Johanna got very sick, had a severe tonsillitis, and they thought it was diphtheria, but it was not. Life was not easy for me. Johanna went to a Kindergarten, to which I brought her every morning and on my way back from work, I did my shopping and picked her up. Prices were so low, I remember, that I could buy a chicken for 60 cents, a whole big chicken, a basket of strawberries for 8 cents, a pound of coffee for 15 cents. So, I managed. I had always good friends around, like Dr.Lazarus, Dr. Lindenfeld, Dr. Holzer. Then some friends offered me a place in Queens, where I could take care of a house. So, I did that, I moved with Johanna to Queens. It was a nice little house, it was even offered to me to buy it for $5.000. I could have bought it, but there was no hope that Adolph could come and live there. He stayed in Havana for years and years. Else, I could have managed very well. But he wanted us to go there, to Havana. It was frustrating for me. I was all the time trying to do something for my parents in Vienna, find somebody who would give them an affidavit.

Very soon when we arrived in the United States, a Mrs. Ray Bruell visited us.
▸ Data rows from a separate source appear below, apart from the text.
/-!
# Line `label-weighted-stpp-debordering` — checked skeleton for crux `ThinPackings` (lead's reshape v2)
(stmt-MatrixMultiplication-10595, route `ThinBlockAlpha`)

Planner `planner-cruxplan-stmt-MatrixMultiplication-10595-label-weighted-stpp--0` (crux-plan, round 1,
2026-08-16).  Idea card `Cruxes/ThinPackings/Ideas/label-weighted-stpp-debordering.md` (ideator 3), sharpened
by TRIAGE-r1-1 §D, TRIAGE-r1-2 (Part C of `Theorems/ThinPackings/Negative/TriageRuledGraphPatternedArc.lean`:
popular-class collapse `isSTPP_comp_of_const_potentials`, repaired sanity lemma
`isLabelWeightedSTPP_of_isSTPP`) and TRIAGE-r1-3 (consistent grading rule for multi-radius sphere frames;
"plan sphere frames with anti-correlated radii + Debordering as ONE line").  Line card:
`Cruxes/ThinPackings/Lines/label-weighted-stpp-debordering.md`.

## The line

The crux `ThinPackings` asks, for every shape exponent `a < 1` and slack `η > 0`, for a two-leg-tight family of
thin STPP blocks `⟨N, M, N⟩`, `M ≥ N^a`, in some finite abelian group.  The line replaces `IsSTPP` by the
LABEL-WEIGHTED STPP (`IsLabelWeightedSTPP`, a monomial degeneration of the group tensor with block-constant
potentials `κ, μ`): a cross relation with labels `(i, j, k)` not all equal is ADMISSIBLE when its weight
`(κ i − κ k) + (μ j − μ k)` is `≥ 1`.  Two provable-now TOOLS carry such a family to the crux:

* `stub_deborderingPower` (de-bordering, the STPP mirror image of BCCGNSU 2017 Lemma 3.4): in `Hⁿ` the product
  blocks whose label words have a fixed pair of weight sums form a genuine `IsSTPP` family of
  `≥ Lⁿ/(2nR+1)²` blocks `⟨Nⁿ, Mⁿ, Nⁿ⟩`; the loss `(2nR+1)²` is `N^{o(n)}`, so the slack `η` survives
  (`debordering : DeborderingPower → Debordering`, PROVED below; `Debordering := WeightedThinPackings → ThinPackings` is the card's first lemma);
* `stub_boxFreiman` (Freiman box transfer): a label-weighted family of integer vectors in the box `[-b, b]^D`
  stays label-weighted, with the same potentials and cardinalities, after reduction modulo any `m > 6b`
  (relations have six terms), so designs may be built in `ℤ^D` with Euclidean geometry available.

The CONSTRUCTION side is the regime the triage isolated as the only one where weights are not bookkeeping
(potentials with many levels, blocks with different difference sets): MULTI-RADIUS ORTHOGONAL FRAMES.  Block `i`
carries an integer grade `d i`; its three legs are pointwise orthogonal and lie on spheres of squared radii
`xA + α·d i`, `xB − β·d i`, `xC + γ·d i` with admissible slopes `0 ≤ α, γ < β`, `α + γ ≥ 1`
(TRIAGE-r1-3's anti-correlation rule; `(α, β, γ) = (1, 2, 1)` is the model case).  Pythagoras then discharges
the TPP of every block and turns EVERY two-label cross relation into a strict increase of the relevant squared
radius, which the symmetric potential `κ = μ = −d` pays for (`stub_gradedFrames`, provable now: the weighted
family condition is EQUIVALENT to the three packings plus the all-distinct clause restricted to the NON-CONVEX
triples `2·d k ≤ d i + d j`).  Single-radius families (`d` constant) are the sibling card
`three-sphere-frame-designs` (`ThreeSpherePairCollapse`), where weights are void; with several radii the tiles
spread over all spheres of the box (removing the single-layer loss of TRIAGE-r1-3 doubt (2)), tiles and `E/F`-sets
of different grades are disjoint for free, zones of grade `d` may enter every tile of higher grade, and half of
the distinct-label clauses disappear.  What is left is the open design statement `stub_multiRadiusFrames`
(hardest stub): such frame systems exist in boxes `[-b, b]^D` with `(6b+1)^D ≤ L·N^{2+η}`.

Composition (closed term, no hypotheses; sorries only in the four `stub_*`):
`ThinPackings_of = debordering stub_deborderingPower
   (weightedThinPackings_of_frames stub_boxFreiman stub_gradedFrames stub_multiRadiusFrames)`.

## Disproof.lean used (cdisprove gen 1, read 2026-08-16T02:15Z) and landed Negative lemmas

No `_false_without_` theorem and no §4 Target is registered yet.  Honoured: §3b `not_thinPackingsSingleBlock`
(`stub_multiRadiusFrames` asks for `L` blocks, and its count forces `L ≥ N^{a−η}` exactly as `rpow_sub_le_L`);
`not_thinPackingsBoundedN` / `M_le` (the box side `b`, hence `N`, must grow as `η → 0`);
`not_thinPackingsBoundedExponent` (hosts `(ℤ/(6b+1))^{D·n}` have exponent `6b+1 → ∞`; B7 of
`Ideator3NegativeNotesG2.md` quantifies how fast); `not_thinPackingsExact` (slack is built in); §1
`packing_three`/`thin_packing_bound` constrain only the de-bordered `IsSTPP` family, which meets them, and do
NOT transfer to weighted families (card, confirmed by TRIAGE-r1-1); §5 `cThesis_of_thinPackings`: the line is
`≥ X_C`-hard, conceded.  Negatives index (4 refuted statements: frames/lines over `F_q`, separable CW designs,
level-two Cohn–Umans): none is restated — the frames here are Euclidean (`ℤ^D`), not `F_q`-subspace frames, and
`BoundedRankFrameBarrier.frame_packing_defect` concerns punctured `F_q`-subspaces.

`IsLabelWeightedSTPP` is IMPORTED from the landed `Theorems/ThinPackings/Negative/TriageRuledGraphPatternedArc.lean`
(namespace `…Negative.Triage2`; lead's reshape v2 — the planner's v1 carried a verbatim copy because the module was
unbuilt on the farm at planning time), so `isSTPP_comp_of_const_potentials`, `isLabelWeightedSTPP_of_isSTPP` apply
literally.
-/

set_option linter.dupNamespace false

namespace Summit.MatrixMultiplication.MatrixMultiplication.Cruxes.ThinPackings.LabelWeightedStppDebordering

open Finset Filter
open Literature.Computability.AlgebraicComplexity (IsSTPP)
open Summit.MatrixMultiplication.MatrixMultiplication.Theses.ThinBlockAlpha (ThinPackings)
open Summit.MatrixMultiplication.MatrixMultiplication.Theorems.ThinPackings.Negative.Triage2 (IsLabelWeightedSTPP)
Her husband, Max Bruell, was a brother of Sami Bruell, a banker, who had arrived in the United States as a refugee from Vienna shortly after me. His son Paul had arrived there a few months before him. To come back to Mrs. Ray Bruell, she was very friendly towards me, took me and Johanna once out to the Radio City Music Hall and invited us to her home in Woodmere, Long Island. Her husband, Max Bruell, liked and respected my father very much and promised me that he would write an affidavit for him and my mother. I was very happy about it and counted very much on it. I waited for quite some time. But one day, I received a letter from him, in which he told me that he could not give me that affidavit, since he had to take care of his family. It was a terrible blow to me. I was quite sure that his wife Ray was the one who had influenced him, and that he could not help it and had to retreat from his promise. I had lost valuable time. I then tried to find other people. A rabbi from a synagogue gave me then an affidavit, and I myself wrote one too. But both those affidavits were rejected by the American consul in Vienna as too weak.

And then there were other very bad news, when the Germans invaded France and occupied the northern part of France, just that area, where Francis and Lisa were. I had lost all contact with them and was very worried about them. Just at that time Adolph became very insistent that I leave New York and join him in Havana. So, I finally had to give in and leave with Johanna for Havana. We left New York by train to Miami, and went from there by boat for Havana, arrived there on October 1st, 1940.